Anche se era stato mandato lì per motivi di protezione, inizialmente era stato trattato come un delinquente. “Mi hanno chiesto ‘cosa hai fatto?’ Hanno fatto molte domande. Mi hanno messo in una stanza per vedere se ero violento, c’era sempre qualcuno che mi osservava. Mi sono chiesto, cosa ci faccio qui?

Era il 1992, ancora non ha la risposta.

“All’inizio durava 30 giorni, poi è continuato, diventando sempre più lungo. Mi sono subito istituzionalizzato, sono passato tra i muri e il quadro.

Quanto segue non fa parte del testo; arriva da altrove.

/-! ### The weight box at the level of `W`; degree `0` -/

namespace MixedHodgeStructure

variable {V : Type*} [AddCommGroup V] [Module ℚ V] (H : MixedHodgeStructure V)

/-- **`Gr^W_w = 0` when all its Hodge pieces vanish**: then `W_{w-1} = W_w` (the Hodge
decomposition `ℂ ⊗ Gr^W_w = ⊕_p (Gr^W_w)^{p,w-p}`, `HodgeStructure.iSup_piece_eq_top_holds`,
and `ℚ`-rationality). This converts piece-level vanishing (the box axiom of
`MixedHodgeStructureOfPair`, Hodge III Thm. 8.2.4) into statements on the weight filtration.
[cite: DeligneHodgeII1971, 1.2.5] -/
theorem W_pred_eq_of_forall_piece_eq_bot {w : ℤ} (h : ∀ p q : ℤ, (H.gr w).piece p q = ⊥) :
    H.W (w - 1) = H.W w := by
  refine le_antisymm (H.monotone_W (by omega)) fun x hx ↦ ?_
  have htop : (⊤ : Submodule ℂ (ℂ ⊗[ℚ] grW H.W w)) = ⊥ := by
    rw [← HodgeStructure.iSup_piece_eq_top_holds (H.gr w)]
    exact iSup_eq_bot.2 fun p ↦ h p (w - p)
  have hm : (Submodule.Quotient.mk ⟨x, hx⟩ : grW H.W w) ∈ (⊥ : Submodule ℚ (grW H.W w)) := by
    refine mem_of_one_tmul_mem_baseChange ⊥ ?_
    rw [Submodule.baseChange_bot, ← htop]
    exact Submodule.mem_top
  rw [Submodule.mem_bot, Submodule.Quotient.mk_eq_zero] at hm
  exact hm

/-- **Weights `≤ a` from the vanishing of the pieces above `a`**: if every Hodge piece of every
`Gr^W_w`, `w > a`, vanishes, then `W_a = V` (descend from an exhausting step). [folklore] -/
theorem W_eq_top_of_forall_piece_eq_bot_of_lt {a : ℤ}
    (h : ∀ w, a < w → ∀ p q : ℤ, (H.gr w).piece p q = ⊥) : H.W a = ⊤ := by
  obtain ⟨t, ht⟩ := H.exists_W_eq_top
  have key : ∀ m : ℕ, H.W (a + m) = ⊤ → H.W a = ⊤ := by
    intro m
    induction m with
    | zero => simp
    | succ m ih =>
      intro hm
      refine ih ?_
      have e := H.W_pred_eq_of_forall_piece_eq_bot (h (a + ((m + 1 : ℕ) : ℤ)) (by push_cast; omega))
      rw [hm, show a + ((m + 1 : ℕ) : ℤ) - 1 = a + (m : ℕ) by push_cast; ring] at e
      exact e
  rcases le_or_gt a t with hat | hat
  · exact key (t - a).toNat (by rwa [Int.toNat_of_nonneg (by omega), add_sub_cancel])
  · exact top_unique (ht.symm.le.trans (H.monotone_W hat.le))

/-- **Weights `> b` from the vanishing of the pieces up to `b`**: if every Hodge piece of every
`Gr^W_w`, `w ≤ b`, vanishes, then `W_b = 0`. [folklore] -/
theorem W_eq_bot_of_forall_piece_eq_bot_of_le {b : ℤ}
    (h : ∀ w, w ≤ b → ∀ p q : ℤ, (H.gr w).piece p q = ⊥) : H.W b = ⊥ := by
  obtain ⟨s, hs⟩ := H.exists_W_eq_bot
  have key : ∀ m : ℕ, H.W (b - m) = ⊥ → H.W b = ⊥ := by
    intro m
    induction m with
    | zero => simp
    | succ m ih =>
      intro hm
      refine ih ?_
      have e := H.W_pred_eq_of_forall_piece_eq_bot (h (b - ((m : ℕ) : ℤ)) (by omega))
      rw [show b - ((m : ℕ) : ℤ) - 1 = b - ((m + 1 : ℕ) : ℤ) by push_cast; ring, hm] at e
      exact e.symm
  rcases le_or_gt s b with hsb | hsb
  · exact key (b - s).toNat (by rwa [Int.toNat_of_nonneg (by omega), sub_sub_cancel])
  · exact eq_bot_iff.2 ((H.monotone_W hsb.le).trans hs.le)

end MixedHodgeStructure

namespace MixedHodgeStructureOfPair

variable {k : Type} [Field k] [Algebra k ℂ] (M : MixedHodgeStructureOfPair k)

/-- **The weights of `Hⁿ(X(ℂ), D(ℂ); ℚ)` are `≤ 2n`** for a pair of varieties, at the level of the
weight filtration: `W_{2n} Hⁿ = Hⁿ` (Hodge III, Thm. 8.2.4: `h^{p,q} = 0` unless `0 ≤ p, q ≤ n`;
the tree's `piece_eq_bot_of_weight_not_mem` with `W_pred_eq_of_forall_piece_eq_bot`).
[cite: DeligneHodgeIII1974, Thm. 8.2.4] -/
theorem W_two_mul_eq_top {Y : SchemePair k} (hY : Y.IsVarietyPair) (n : ℕ) :
    (M.mhs Y n).W (2 * n) = ⊤ :=
  (M.mhs Y n).W_eq_top_of_forall_piece_eq_bot_of_lt fun _ hw p q ↦
    M.piece_eq_bot_of_weight_not_mem hY n (Or.inr hw) p q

“Da qualche parte mi sono detto che era meglio, non prendevo schiaffi. E quando volevo andarmene, sono scappato e si sono scambiati di posto”.

Ha accolto tre famiglie e una decina di centri di riabilitazione, luoghi che teoricamente dovrebbero accogliere i casi più gravi. Non come Luciano.

Non ha fatto troppe onde, nemmeno poche, tanto da ritrovarsi a volte in isolamento. In alcuni luoghi frequentava la scuola diurna, in altri la scuola interna, dove venivano insegnate solo le materie di base.

Stava andando abbastanza bene.

Ciò che ha visto lo ha segnato, come quello che è stato fatto a un giovane, “Saint-Laurent”, che “è stato lasciato per almeno sei mesi nel reparto di sicurezza, 23 ore al giorno. Poteva uscire solo per lavarsi. È certo che si ribellava, che voleva staccargli la testa! Non pensavo fosse normale, stavo impazzendo. È morto oggi, si è suicidato”.

Lucian non ce l’ha contro gli oratori, ma “contro il sistema che li circonda”, che non è fatto per i bambini. “Avevo dei bravi oratori, ma non avevano le risorse o i mezzi per aiutarmi. Sono stato trattato come un criminale quando ero la vittima. Abbiamo identificato ogni protesta come delinquenza, era un’incomprensione”.

Questo stesso sistema che si perpetua oggi, che genera le storie dell’orrore che fanno notizia, come quella di questa famiglia affidataria in cui dei giovani sono stati aggrediti sessualmente per anni, perché non credevano a un bambino che aveva denunciato la situazione, nel 2004. Così Un bambino di otto anni, non molto tempo fa, che è stato ricoverato in un centro di riabilitazione dove ha subito più di 700 contenzioni in meno di due anni.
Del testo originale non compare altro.